>>>>

/-- **The quadratic form of the witness configuration.** Index the `2n + 1` points by
`Option (Fin n ⊕ Fin n)`: `none ↦ 0`, `inl i ↦ ε eᵢ`, `inr i ↦ −ε eᵢ`, with coefficients `−2n`
at the origin and `1` elsewhere. Then, with `u = ε²`,
`Σ_{a,b} c_a c_b R_s(x_a, x_b) = 2n · [(1−u)^{−s} + (1+u)^{−s} + 2(n−1)(1+u²)^{−s/2} − 2n]`.
[cite: NeebOlafsson2014, Prop. 6.2 ("only if"; witness computation ours)] -/
theorem witness_quadratic_form (s : ℝ) {ε : ℝ} (hε : |ε| < 1) :
    ∑ a : Option (Fin n ⊕ Fin n), ∑ b : Option (Fin n ⊕ Fin n),
      (a.elim (-(2 * (n : ℝ))) fun _ => 1) * (b.elim (-(2 * (n : ℝ))) fun _ => 1) *
        ballKernel n s
          (a.elim 0 (Sum.elim (fun i => EuclideanSpace.single i ε)
            fun i => EuclideanSpace.single i (-ε)))
          (b.elim 0 (Sum.elim (fun i => EuclideanSpace.single i ε)
            fun i => EuclideanSpace.single i (-ε))) =
      2 * n * ((1 - ε ^ 2) ^ (-s) + (1 + ε ^ 2) ^ (-s) +
        2 * (n - 1) * (1 + (ε ^ 2) ^ 2) ^ (-s / 2) - 2 * n) := by
  have hu : ε ^ 2 < 1 := (sq_lt_one_iff_abs_lt_one ε).2 hε
  -- the three kernel values `A = (1-u)^{-s}`, `B = (1+u)^{-s}`, `C = (1+u²)^{-s/2}`
  have hA : ∀ i j : Fin n, ballKernel n s (EuclideanSpace.single i ε) (EuclideanSpace.single j ε)
      = if i = j then (1 - ε ^ 2) ^ (-s) else (1 + (ε ^ 2) ^ 2) ^ (-s / 2) := fun i j => by
    rw [ballKernel_single_single]
    split_ifs with h
    · rw [show 1 - 2 * (ε * ε) + ε ^ 2 * ε ^ 2 = (1 - ε ^ 2) ^ 2 by ring]
      exact sq_rpow_neg_half (by linarith)
    · ring_nf
  have hA' : ∀ i j : Fin n,
      ballKernel n s (EuclideanSpace.single i (-ε)) (EuclideanSpace.single j (-ε)) =
      if i = j then (1 - ε ^ 2) ^ (-s) else (1 + (ε ^ 2) ^ 2) ^ (-s / 2) := fun i j => by
    rw [ballKernel_single_single]
    split_ifs with h
    · rw [show 1 - 2 * (-ε * -ε) + (-ε) ^ 2 * (-ε) ^ 2 = (1 - ε ^ 2) ^ 2 by ring]
      exact sq_rpow_neg_half (by linarith)
    · ring_nf
  have hB : ∀ i j : Fin n,
      ballKernel n s (EuclideanSpace.single i ε) (EuclideanSpace.single j (-ε)) =
      if i = j then (1 + ε ^ 2) ^ (-s) else (1 + (ε ^ 2) ^ 2) ^ (-s / 2) := fun i j => by
    rw [ballKernel_single_single]
    split_ifs with h
    · rw [show 1 - 2 * (ε * -ε) + ε ^ 2 * (-ε) ^ 2 = (1 + ε ^ 2) ^ 2 by ring]
      exact sq_rpow_neg_half (by positivity)
    · ring_nf
  have hB' : ∀ i j : Fin n,
      ballKernel n s (EuclideanSpace.single i (-ε)) (EuclideanSpace.single j ε) =
      if i = j then (1 + ε ^ 2) ^ (-s) else (1 + (ε ^ 2) ^ 2) ^ (-s / 2) := fun i j => by
    rw [ballKernel_single_single]
    split_ifs with h
    · rw [show 1 - 2 * (-ε * ε) + (-ε) ^ 2 * ε ^ 2 = (1 + ε ^ 2) ^ 2 by ring]
      exact sq_rpow_neg_half (by positivity)
    · ring_nf
  simp only [Fintype.sum_option, Fintype.sum_sum_type, Option.elim_none, Option.elim_some,
    Sum.elim_inl, Sum.elim_inr, ballKernel_zero_left, ballKernel_zero_right, hA, hA', hB, hB',
    sum_sum_ite_eq_const, Finset.sum_add_distrib, Finset.sum_const, Finset.card_univ,
    Fintype.card_fin, Fintype.card_sum, nsmul_eq_mul, mul_one, one_mul]
  push_cast
  ring

end Witness

/-! ### Necessity -/

/-- **Prop. 6.2, necessity (`0 < s < n - 2`, so `n ≥ 3`): the ball kernel is NOT positive
definite.** The `(2n+1)`-point configuration `{0} ∪ {±ε eᵢ}` with coefficients `(−2n, 1, …, 1)`
has quadratic form `2n · f(ε²) < 0` for a suitable small `ε` (`exists_neg_of_lt_sub_two`,
`witness_quadratic_form`). Neeb–Ólafsson obtain this from the Wallach set of the light cone;
the elementary witness is ours. [cite: NeebOlafsson2014, Prop. 6.2 (§6.2), "only if"] -/
theorem ballKernel_not_posSemidef {n : ℕ} {s : ℝ} (hs : 0 < s) (hsn : s < (n : ℝ) - 2) :
    ∃ (m : ℕ) (x : Fin m → EuclideanSpace ℝ (Fin n)), (∀ a, ‖x a‖ < 1) ∧
      ¬ (Matrix.of fun a b : Fin m =>
          (1 - 2 * inner ℝ (x a) (x b) + ‖x a‖ ^ 2 * ‖x b‖ ^ 2) ^ (-s / 2)).PosSemidef := by
  classical
  obtain ⟨u, hu0, hu1, hneg⟩ := exists_neg_of_lt_sub_two (N := (n : ℝ)) hs hsn
  have hεsq : Real.sqrt u ^ 2 = u := Real.sq_sqrt hu0.le
  have hεabs : |Real.sqrt u| < 1 := by
    rw [abs_of_nonneg (Real.sqrt_nonneg u)]
    simpa using Real.sqrt_lt_sqrt hu0.le hu1
  -- the witness points, indexed by `Option (Fin n ⊕ Fin n)`
  set x : Option (Fin n ⊕ Fin n) → EuclideanSpace ℝ (Fin n) := fun o =>
    o.elim 0 (Sum.elim (fun i => EuclideanSpace.single i (Real.sqrt u))
      fun i => EuclideanSpace.single i (-Real.sqrt u)) with hx
  have hxlt : ∀ o, ‖x o‖ < 1 := fun o => by
    rcases o with _ | i | i <;> simp [hx, PiLp.norm_single, hεabs]
  set e := Fintype.equivFin (Option (Fin n ⊕ Fin n)) with he
  refine ⟨_, x ∘ e.symm, fun a => hxlt _, fun hM => ?_⟩
  have hK : (Matrix.of fun a b : Option (Fin n ⊕ Fin n) =>
      ballKernel n s (x a) (x b)).PosSemidef := by
    convert hM.submatrix e using 1
    ext a b
    simp [ballKernel]
  have hQ := sum_mul_nonneg_of_posSemidef hK (fun o => o.elim (-(2 * (n : ℝ))) fun _ => 1)
  simp only [Matrix.of_apply, hx] at hQ
  rw [witness_quadratic_form s hεabs, hεsq] at hQ
  have hn : (0 : ℝ) < n := by linarith
  have : (0 : ℝ) < 2 * n := by linarith
  nlinarith

/-- **Neeb–Ólafsson 2014, Prop. 6.2 — the "only if" half, every dimension.** For `s ≥ 0`:
if every finite kernel matrix `(R_s(x_a, x_b))_{a,b}`, `‖x_a‖ < 1`, is positive semidefinite,
then `s = 0` or `s ≥ n − 2`. (For `n ≤ 2` the conclusion is automatic; for `0 < s < n − 2` the
witness of `ballKernel_not_posSemidef` refutes positivity.) This is the `(⇒)` direction of the
named fact `neebOlafsson2014_ballKernel_posSemidef_iff`, PROVED.
[cite: NeebOlafsson2014, Prop. 6.2 (§6.2, arXiv:1206.2039 p. 23), "only if"] -/
theorem neebOlafsson2014_ballKernel_posSemidef_only_if (n : ℕ) (s : ℝ) (hs : 0 ≤ s)
    (H : ∀ (m : ℕ) (x : Fin m → EuclideanSpace ℝ (Fin n)), (∀ a, ‖x a‖ < 1) →
        (Matrix.of fun a b : Fin m =>
          (1 - 2 * inner ℝ (x a) (x b) + ‖x a‖ ^ 2 * ‖x b‖ ^ 2) ^ (-s / 2)).PosSemidef) :
    s = 0 ∨ (n : ℝ) - 2 ≤ s := by
  by_contra hcon
  push Not at hcon
  obtain ⟨hs0, hlt⟩ := hcon
  obtain ⟨m, x, hx, hnot⟩ := ballKernel_not_posSemidef (lt_of_le_of_ne hs (Ne.symm hs0)) hlt
  exact hnot (H m x hx)

end Literature.Probability.LatticeModels

end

<<<<

__Description of the task__:
The expected output is every line from the material above where "ours" can be found.

__Response area__:
[cite: NeebOlafsson2014, Prop. 6.2 ("only if"; witness computation ours)] -/
the elementary witness is ours. [cite: NeebOlafsson2014, Prop. 6.2 (§6.2), "only if"] -/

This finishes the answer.